YOUR INSTRUCTIONS
When scanning the data, count every line with "Theorems" in it, and report only the resulting number.
** Opening DATA TO EXAMINE block **
import Mathlib
import Literature.NumberTheory.Transcendental.ZagierDilogarithmConjecture
import Literature.NumberTheory.Transcendental.BlochWignerDilogarithm
import Literature.NumberTheory.Transcendental.BlochWignerDilogarithmProofs
import Summits.KontsevichZagierPeriods.KontsevichZagierPeriods.Theorems.HyperbolicBlochZagierDilogarithmConjectureStubKummerDescent
import Summits.KontsevichZagierPeriods.KontsevichZagierPeriods.Theorems.HyperbolicBlochZagierDilogarithmConjectureStubCyclotomicIndependence
import Summits.KontsevichZagierPeriods.KontsevichZagierPeriods.Theorems.HyperbolicBlochZagierDilogarithmConjectureStubCyclotomicPrimeSectorIff
import HarnessLib

/-!
# `ZagierDilogarithmConjecture` (stmt-KontsevichZagierPeriods-10550) — line `kummer-clausen-linearisation`
(reshape c5, "the cyclotomic tower and the abelian sector"), stub `stub_cyclotomicSectorTorsion_iff`

**The full cyclotomic sector of Zagier's conjecture at level `N`, in torsion form, is EQUIVALENT to
Milnor's conjecture for `N` — every `N`, composite included.** Let `ζ_N = e^{2πi/N}`, `D` the
Bloch–Wigner dilogarithm (`blochWignerDilog`) and `⟨dilogRelators⟩ ⊆ ℤ[ℂ]` the relator group of Zagier's
dilogarithm conjecture (Neumann 1998, §2.1). Assume FOLDING (the hypothesis, proved by the neighbouring
stub `stub_cyclotomicFolding`): every `x = Σ_c m_c [ζ_N^c] ∈ ℤ[μ_N]` has a positive multiple `M·x`
congruent modulo `⟨dilogRelators⟩` to a combination `y = Σ_a b_a [ζ_N^a]` supported on the units of the
open upper half (`(a, N) = 1`, `0 < a < N/2`). Then the following are equivalent:

* (the level-`N` cyclotomic sector, torsion form) every `ℤ`-relation `Σᵢ nᵢ D(uᵢ) = 0` among `N`-th
  roots of unity `uᵢ` of the open upper half plane (imprimitive ones allowed) has a positive multiple of
  its formal combination explained: `M · Σᵢ nᵢ [uᵢ] ∈ ⟨dilogRelators⟩` for some `M ≥ 1`;
* (Milnor's conjecture for `N`, `ℤ`-form) the Clausen values `D(ζ_N^c)`, `(c, N) = 1`, `0 < c < N/2`,
  admit only the trivial `ℤ`-relation (Milnor 1982, Appendix).

This upgrades c4's `stub_cyclotomicPrimeSector_iff` from a prime level to an arbitrary level; the
neighbouring stub `stub_allRootsOfUnity_iff` assembles all levels.

Proof. `⇒`: given `m : ℤ/N → ℤ` supported on the upper-half units with `Σ_c m_c D(ζ_N^c) = 0`, index
the support `S = {c | m_c ≠ 0} ≃ Fin k` and feed the family `uᵢ = ζ_N^{cᵢ}` (an `N`-th root of unity
with `Im = sin(2πcᵢ/N) > 0`) to the sector statement: `M · Σ_c m_c [ζ_N^c] ∈ ⟨dilogRelators⟩` for some
`M ≥ 1`, i.e. `Σ_c (M m_c) [ζ_N^c]` is explained, with `M·m` supported on the upper-half units; the
UNCONDITIONAL cyclotomic independence theorem `stub_cyclotomicIndependence` (c4) forces `M·m = 0`,
hence `m = 0`. `⇐`: an `N`-th root of unity of `ℍ⁺` is `ζ_N^c` with `0 < c < N/2`
(`CyclotomicPrimeSector.exists_eq_zeta_pow`); group a family `(uᵢ, nᵢ)` by the exponent,
`m_d = Σ_{i : cᵢ = d} nᵢ`, so `x := Σᵢ nᵢ [uᵢ] = Σ_d m_d [ζ_N^d]` and `Σ_d m_d D(ζ_N^d) = Σᵢ nᵢ D(uᵢ) = 0`.
Fold: `M·x − y ∈ ⟨dilogRelators⟩` with `y = Σ_a b_a [ζ_N^a]` supported on the upper-half units. The
value homomorphism `[w] ↦ D(w)` kills `⟨dilogRelators⟩` (soundness, `lift_eq_zero_of_mem_closure`), so
`Σ_a b_a D(ζ_N^a) = M · Σ_d m_d D(ζ_N^d) = 0`, and Milnor's conjecture gives `b = 0`, `y = 0`,
`M·x ∈ ⟨dilogRelators⟩`. Sorry-free; axioms ⊆ {propext, Classical.choice, Quot.sound}.

## References

* W. D. Neumann, *Hilbert's 3rd problem and invariants of 3-manifolds*, Geom. Topol. Monogr. 1 (1998),
  §2.1. [Neumann1998]
* J. Milnor, *Hyperbolic geometry: the first 150 years*, Bull. AMS 6 (1982), Appendix (the conjecture
  on the values `Л(πc/N)`). [Milnor1982]
-/

noncomputable section

open scoped BigOperators ComplexConjugate
open Literature.NumberTheory.Transcendental

namespace Summit.KontsevichZagierPeriods.HyperbolicBloch.ZagierDilogarithmCyclotomic

open CyclotomicPrimeSector
open Summit.KontsevichZagierPeriods.HyperbolicBloch.ZagierDilogarithm (lift_eq_zero_of_mem_closure
  lift_sum_zsmul_of)

/-- **Stub `stub_cyclotomicSectorTorsion_iff`: the full level-`N` cyclotomic sector of the crux, torsion
form, is EQUIVALENT to Milnor's conjecture for `N` (every `N`, composite included).** Given folding to
the primitive upper half: Zagier's conjecture restricted to `N`-th roots of unity of `ℍ⁺` in torsion
form (every `ℤ`-relation among their `D`-values has a positive multiple of its formal combination in
`⟨dilogRelators⟩`) holds if and only if the Clausen values `D(ζ_N^c)`, `(c, N) = 1`, `0 < c < N/2`, are
`ℤ`-linearly independent. `⇒` by `stub_cyclotomicIndependence` (an explained primitive upper-half
combination is zero, applied to `M·m`); `⇐` by folding `M·x ≡ y` to the primitive upper half and the
soundness of the value map `[w] ↦ D(w)` on the relators: `D(y) = M·D(x) = 0`, so `y = 0` by Milnor.
[cite: Milnor1982, Appendix] -/
theorem stub_cyclotomicSectorTorsion_iff :
    (∀ (N : ℕ) [NeZero N] (m : ZMod N → ℤ), ∃ M : ℕ, 0 < M ∧ ∃ b : ZMod N → ℤ,
      (∀ a, b a ≠ 0 → IsUnit a ∧ 0 < a.val ∧ 2 * a.val < N) ∧
      (M • ∑ c : ZMod N, m c • FreeAbelianGroup.of (Complex.exp (2 * Real.pi * Complex.I / N) ^ c.val) -
        ∑ a : ZMod N, b a • FreeAbelianGroup.of (Complex.exp (2 * Real.pi * Complex.I / N) ^ a.val)) ∈
        AddSubgroup.closure dilogRelators) →
    ∀ (N : ℕ) [NeZero N],
      (∀ (k : ℕ) (u : Fin k → ℂ) (n : Fin k → ℤ), (∀ i, u i ^ N = 1) → (∀ i, 0 < (u i).im) →
          ∑ i, (n i : ℝ) * blochWignerDilog (u i) = 0 →
            ∃ M : ℕ, 0 < M ∧ M • (∑ i, n i • FreeAbelianGroup.of (u i)) ∈ AddSubgroup.closure dilogRelators) ↔
        (∀ m : ZMod N → ℤ, (∀ c, m c ≠ 0 → IsUnit c ∧ 0 < c.val ∧ 2 * c.val < N) →
          ∑ c : ZMod N, (m c : ℝ) *
              blochWignerDilog (Complex.exp (2 * Real.pi * Complex.I / N) ^ c.val) = 0 →
            ∀ c, m c = 0) := by
  intro hfold N _
  classical
  -- the folding hypothesis at level `N`
  have hfoldN := fun m : ZMod N → ℤ => hfold N m
  clear hfold
  set ζ : ℂ := Complex.exp (2 * Real.pi * Complex.I / N) with hζ
  have hprim : IsPrimitiveRoot ζ N := Complex.isPrimitiveRoot_exp N (NeZero.ne N)
  constructor
  · -- `⇒`: restrict the sector statement to the support family, then cyclotomic independence
    intro hL m hsupp hsum
    set S := {c : ZMod N // m c ≠ 0} with hS
    set k := Fintype.card S
    set e : S ≃ Fin k := Fintype.equivFin S
    set z : Fin k → ℂ := fun i => ζ ^ ((e.symm i : ZMod N)).val with hz
    set n : Fin k → ℤ := fun i => m (e.symm i) with hn
    have hpow : ∀ i, z i ^ N = 1 := fun i => by
      simp only [hz]
      rw [← pow_mul, mul_comm, pow_mul, hprim.pow_eq_one, one_pow]
    have him : ∀ i, 0 < (z i).im := fun i =>
      zeta_pow_im_pos N (hsupp _ (e.symm i).2).2.1 (hsupp _ (e.symm i).2).2.2
    -- sums over the support family are sums over `ℤ/N`
    have hreindex : ∀ (G : Type) [AddCommMonoid G] (F : ZMod N → ℤ → G), (∀ c, F c 0 = 0) →
        ∑ i, F (e.symm i) (n i) = ∑ c : ZMod N, F c (m c) := by
      intro G _ F hF
      rw [Fintype.sum_equiv e.symm (fun i => F (e.symm i) (n i)) (fun s : S => F s (m s))
          (fun i => rfl),
        ← Finset.sum_subtype (Finset.univ.filter fun c => m c ≠ 0) (by simp)
          (fun c => F c (m c))]
      exact Finset.sum_filter_of_ne fun c _ hc h0 => hc (by rw [h0, hF])
    have hval : ∑ i, (n i : ℝ) * blochWignerDilog (z i) = 0 := by
      have := hreindex ℝ (fun c t => (t : ℝ) * blochWignerDilog (ζ ^ c.val)) (fun c => by simp)
      rw [this]
      exact hsum
    obtain ⟨M, hMpos, hmem⟩ := hL k z n hpow him hval
    have hformal : (∑ i, n i • FreeAbelianGroup.of (z i)) =
        ∑ c : ZMod N, m c • FreeAbelianGroup.of (ζ ^ c.val) :=
      hreindex (FreeAbelianGroup ℂ) (fun c t => t • FreeAbelianGroup.of (ζ ^ c.val))
        (fun c => by simp)
    -- `M · Σ_c m_c [ζ^c] = Σ_c (M m_c) [ζ^c]` is explained
    have hmem' : ∑ c : ZMod N, ((M : ℤ) * m c) • FreeAbelianGroup.of (ζ ^ c.val) ∈
        AddSubgroup.closure dilogRelators := by
      rw [hformal, Finset.smul_sum] at hmem
      have h : ∑ c : ZMod N, ((M : ℤ) * m c) • FreeAbelianGroup.of (ζ ^ c.val) =
          ∑ c : ZMod N, M • m c • FreeAbelianGroup.of (ζ ^ c.val) :=
        Finset.sum_congr rfl fun c _ => by rw [mul_zsmul, natCast_zsmul]
      rw [h]
      exact hmem
    have hM0 : ∀ c, (M : ℤ) * m c = 0 :=
      stub_cyclotomicIndependence N (fun c => (M : ℤ) * m c)
        (fun c hc => hsupp c (right_ne_zero_of_mul hc)) hmem'
    intro c
    exact (mul_eq_zero.1 (hM0 c)).resolve_left (by exact_mod_cast hMpos.ne')
  · -- `⇐`: group the family by the exponent, fold, apply the value map, then Milnor
    intro hMil k u n hpow him hsum
    have hpt : ∀ i, ∃ c : ZMod N, 0 < c.val ∧ 2 * c.val < N ∧ u i = ζ ^ c.val := fun i =>
      exists_eq_zeta_pow N (hpow i) (him i)
    choose c hc using hpt
    have hu : ∀ i, ζ ^ (c i).val = u i := fun i => (hc i).2.2.symm
    -- the grouped coefficients
    obtain ⟨m, hmdef⟩ : ∃ m : ZMod N → ℤ,
        ∀ d, m d = ∑ i ∈ Finset.univ.filter (fun i => c i = d), n i := ⟨_, fun d => rfl⟩
    have hmsum : ∑ d : ZMod N, (m d : ℝ) * blochWignerDilog (ζ ^ d.val) = 0 := by
      have h := sum_fiber_mul c n (fun d => blochWignerDilog (ζ ^ d.val))
      simp only [hu] at h
      simp only [hmdef]
      exact h.trans hsum
    have hformal : (∑ i, n i • FreeAbelianGroup.of (u i)) =
        ∑ d : ZMod N, m d • FreeAbelianGroup.of (ζ ^ d.val) := by
      have h := sum_fiber_zsmul c n (fun d => FreeAbelianGroup.of (ζ ^ d.val))
      simp only [hu] at h
      simp only [hmdef]
      exact h.symm
    -- fold `M · x ≡ y` to the primitive upper half
    obtain ⟨M, hMpos, b, hbsupp, hfoldmem⟩ := hfoldN m
    -- soundness of the value map: `Σ_a b_a D(ζ^a) = 0`
    have hbval : ∑ a : ZMod N, (b a : ℝ) * blochWignerDilog (ζ ^ a.val) = 0 := by
      have h1 := lift_eq_zero_of_mem_closure hfoldmem
      rw [map_sub, map_nsmul, lift_sum_zsmul_of (fun d : ZMod N => ζ ^ d.val) m,
        lift_sum_zsmul_of (fun a : ZMod N => ζ ^ a.val) b, hmsum, smul_zero, zero_sub,
        neg_eq_zero] at h1
      exact h1
    -- Milnor: `b = 0`, so `y = 0` and `M · x` is explained
    have hb0 : ∀ a, b a = 0 := hMil b hbsupp hbval
    have hy : ∑ a : ZMod N, b a • FreeAbelianGroup.of (ζ ^ a.val) = 0 :=
      Finset.sum_eq_zero fun a _ => by rw [hb0 a, zero_smul]
    rw [hy, sub_zero, ← hformal] at hfoldmem
    exact ⟨M, hMpos, hfoldmem⟩

end Summit.KontsevichZagierPeriods.HyperbolicBloch.ZagierDilogarithmCyclotomic

end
** Closing DATA TO EXAMINE block **
RESULT BELOW
3